**What to produce**
Output the material exactly, with every line intact.
######
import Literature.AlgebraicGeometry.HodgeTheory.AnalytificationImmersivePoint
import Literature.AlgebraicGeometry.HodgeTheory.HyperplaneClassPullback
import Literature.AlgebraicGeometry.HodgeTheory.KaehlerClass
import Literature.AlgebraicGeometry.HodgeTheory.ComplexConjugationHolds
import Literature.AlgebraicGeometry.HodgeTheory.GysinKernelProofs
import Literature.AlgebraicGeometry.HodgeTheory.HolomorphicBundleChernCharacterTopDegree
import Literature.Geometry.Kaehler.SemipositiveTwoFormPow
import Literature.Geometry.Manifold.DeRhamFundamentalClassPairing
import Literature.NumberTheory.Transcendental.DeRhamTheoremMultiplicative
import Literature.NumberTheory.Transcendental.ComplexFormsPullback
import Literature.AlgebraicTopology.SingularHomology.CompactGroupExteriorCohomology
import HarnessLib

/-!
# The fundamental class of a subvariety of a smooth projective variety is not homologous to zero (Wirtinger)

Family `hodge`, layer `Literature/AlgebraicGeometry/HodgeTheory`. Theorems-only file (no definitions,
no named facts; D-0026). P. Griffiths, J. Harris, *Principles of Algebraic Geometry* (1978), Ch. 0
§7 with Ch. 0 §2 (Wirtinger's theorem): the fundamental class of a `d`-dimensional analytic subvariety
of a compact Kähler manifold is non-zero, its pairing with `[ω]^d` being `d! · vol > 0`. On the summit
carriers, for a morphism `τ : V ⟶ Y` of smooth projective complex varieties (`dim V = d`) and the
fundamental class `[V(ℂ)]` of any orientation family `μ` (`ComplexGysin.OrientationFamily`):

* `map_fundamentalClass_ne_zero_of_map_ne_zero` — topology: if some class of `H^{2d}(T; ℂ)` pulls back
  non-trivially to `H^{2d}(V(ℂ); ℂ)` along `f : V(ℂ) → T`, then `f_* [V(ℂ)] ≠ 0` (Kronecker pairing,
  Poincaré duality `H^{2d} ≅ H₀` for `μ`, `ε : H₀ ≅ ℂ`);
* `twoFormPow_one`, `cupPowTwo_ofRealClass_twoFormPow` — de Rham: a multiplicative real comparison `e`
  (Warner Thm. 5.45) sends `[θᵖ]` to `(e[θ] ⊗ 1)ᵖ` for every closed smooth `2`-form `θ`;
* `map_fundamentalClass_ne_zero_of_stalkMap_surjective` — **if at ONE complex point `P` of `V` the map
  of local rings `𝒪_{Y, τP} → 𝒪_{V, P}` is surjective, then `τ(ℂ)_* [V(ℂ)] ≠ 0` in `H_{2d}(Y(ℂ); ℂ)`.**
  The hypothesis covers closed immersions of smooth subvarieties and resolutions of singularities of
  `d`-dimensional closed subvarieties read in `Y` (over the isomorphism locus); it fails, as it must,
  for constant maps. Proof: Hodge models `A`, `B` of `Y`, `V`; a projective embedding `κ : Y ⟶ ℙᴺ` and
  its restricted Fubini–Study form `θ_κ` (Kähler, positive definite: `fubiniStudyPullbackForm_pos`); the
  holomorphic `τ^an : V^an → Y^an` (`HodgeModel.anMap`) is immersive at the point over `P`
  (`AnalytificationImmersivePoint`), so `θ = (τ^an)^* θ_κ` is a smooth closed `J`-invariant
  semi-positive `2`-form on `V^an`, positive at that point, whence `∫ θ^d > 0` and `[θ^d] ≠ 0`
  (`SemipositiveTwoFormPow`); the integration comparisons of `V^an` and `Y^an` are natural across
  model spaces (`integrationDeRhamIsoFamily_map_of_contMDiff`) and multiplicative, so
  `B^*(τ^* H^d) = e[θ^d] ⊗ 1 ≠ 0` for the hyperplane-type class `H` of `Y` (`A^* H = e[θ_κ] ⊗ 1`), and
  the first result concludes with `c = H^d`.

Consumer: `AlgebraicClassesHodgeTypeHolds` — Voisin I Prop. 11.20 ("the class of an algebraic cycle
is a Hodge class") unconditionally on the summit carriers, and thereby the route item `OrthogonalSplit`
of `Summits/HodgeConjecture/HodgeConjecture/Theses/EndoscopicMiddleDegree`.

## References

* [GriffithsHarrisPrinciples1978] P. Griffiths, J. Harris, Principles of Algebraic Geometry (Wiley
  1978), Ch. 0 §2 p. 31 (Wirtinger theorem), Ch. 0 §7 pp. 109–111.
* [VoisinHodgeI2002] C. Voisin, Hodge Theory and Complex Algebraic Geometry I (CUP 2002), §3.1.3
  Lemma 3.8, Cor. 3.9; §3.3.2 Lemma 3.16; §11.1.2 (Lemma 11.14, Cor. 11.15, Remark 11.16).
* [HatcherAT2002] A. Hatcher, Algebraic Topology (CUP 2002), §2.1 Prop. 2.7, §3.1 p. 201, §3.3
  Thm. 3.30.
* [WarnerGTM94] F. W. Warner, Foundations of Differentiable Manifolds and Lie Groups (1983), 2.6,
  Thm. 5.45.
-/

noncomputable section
######
**Response below**
import Literature.AlgebraicGeometry.HodgeTheory.AnalytificationImmersivePoint
import Literature.AlgebraicGeometry.HodgeTheory.HyperplaneClassPullback
import Literature.AlgebraicGeometry.HodgeTheory.KaehlerClass
import Literature.AlgebraicGeometry.HodgeTheory.ComplexConjugationHolds
import Literature.AlgebraicGeometry.HodgeTheory.GysinKernelProofs
import Literature.AlgebraicGeometry.HodgeTheory.HolomorphicBundleChernCharacterTopDegree
import Literature.Geometry.Kaehler.SemipositiveTwoFormPow
import Literature.Geometry.Manifold.DeRhamFundamentalClassPairing
import Literature.NumberTheory.Transcendental.DeRhamTheoremMultiplicative
import Literature.NumberTheory.Transcendental.ComplexFormsPullback
import Literature.AlgebraicTopology.SingularHomology.CompactGroupExteriorCohomology
import HarnessLib

/-!
# The fundamental class of a subvariety of a smooth projective variety is not homologous to zero (Wirtinger)

Family `hodge`, layer `Literature/AlgebraicGeometry/HodgeTheory`. Theorems-only file (no definitions,
no named facts; D-0026). P. Griffiths, J. Harris, *Principles of Algebraic Geometry* (1978), Ch. 0
§7 with Ch. 0 §2 (Wirtinger's theorem): the fundamental class of a `d`-dimensional analytic subvariety
of a compact Kähler manifold is non-zero, its pairing with `[ω]^d` being `d! · vol > 0`. On the summit
carriers, for a morphism `τ : V ⟶ Y` of smooth projective complex varieties (`dim V = d`) and the
fundamental class `[V(ℂ)]` of any orientation family `μ` (`ComplexGysin.OrientationFamily`):

* `map_fundamentalClass_ne_zero_of_map_ne_zero` — topology: if some class of `H^{2d}(T; ℂ)` pulls back
  non-trivially to `H^{2d}(V(ℂ); ℂ)` along `f : V(ℂ) → T`, then `f_* [V(ℂ)] ≠ 0` (Kronecker pairing,
  Poincaré duality `H^{2d} ≅ H₀` for `μ`, `ε : H₀ ≅ ℂ`);
* `twoFormPow_one`, `cupPowTwo_ofRealClass_twoFormPow` — de Rham: a multiplicative real comparison `e`
  (Warner Thm. 5.45) sends `[θᵖ]` to `(e[θ] ⊗ 1)ᵖ` for every closed smooth `2`-form `θ`;
* `map_fundamentalClass_ne_zero_of_stalkMap_surjective` — **if at ONE complex point `P` of `V` the map
  of local rings `𝒪_{Y, τP} → 𝒪_{V, P}` is surjective, then `τ(ℂ)_* [V(ℂ)] ≠ 0` in `H_{2d}(Y(ℂ); ℂ)`.**
  The hypothesis covers closed immersions of smooth subvarieties and resolutions of singularities of
  `d`-dimensional closed subvarieties read in `Y` (over the isomorphism locus); it fails, as it must,
  for constant maps. Proof: Hodge models `A`, `B` of `Y`, `V`; a projective embedding `κ : Y ⟶ ℙᴺ` and
  its restricted Fubini–Study form `θ_κ` (Kähler, positive definite: `fubiniStudyPullbackForm_pos`); the
  holomorphic `τ^an : V^an → Y^an` (`HodgeModel.anMap`) is immersive at the point over `P`
  (`AnalytificationImmersivePoint`), so `θ = (τ^an)^* θ_κ` is a smooth closed `J`-invariant
  semi-positive `2`-form on `V^an`, positive at that point, whence `∫ θ^d > 0` and `[θ^d] ≠ 0`
  (`SemipositiveTwoFormPow`); the integration comparisons of `V^an` and `Y^an` are natural across
  model spaces (`integrationDeRhamIsoFamily_map_of_contMDiff`) and multiplicative, so
  `B^*(τ^* H^d) = e[θ^d] ⊗ 1 ≠ 0` for the hyperplane-type class `H` of `Y` (`A^* H = e[θ_κ] ⊗ 1`), and
  the first result concludes with `c = H^d`.

Consumer: `AlgebraicClassesHodgeTypeHolds` — Voisin I Prop. 11.20 ("the class of an algebraic cycle
is a Hodge class") unconditionally on the summit carriers, and thereby the route item `OrthogonalSplit`
of `Summits/HodgeConjecture/HodgeConjecture/Theses/EndoscopicMiddleDegree`.

## References

* [GriffithsHarrisPrinciples1978] P. Griffiths, J. Harris, Principles of Algebraic Geometry (Wiley
  1978), Ch. 0 §2 p. 31 (Wirtinger theorem), Ch. 0 §7 pp. 109–111.
* [VoisinHodgeI2002] C. Voisin, Hodge Theory and Complex Algebraic Geometry I (CUP 2002), §3.1.3
  Lemma 3.8, Cor. 3.9; §3.3.2 Lemma 3.16; §11.1.2 (Lemma 11.14, Cor. 11.15, Remark 11.16).
* [HatcherAT2002] A. Hatcher, Algebraic Topology (CUP 2002), §2.1 Prop. 2.7, §3.1 p. 201, §3.3
  Thm. 3.30.
* [WarnerGTM94] F. W. Warner, Foundations of Differentiable Manifolds and Lie Groups (1983), 2.6,
  Thm. 5.45.
-/

noncomputable section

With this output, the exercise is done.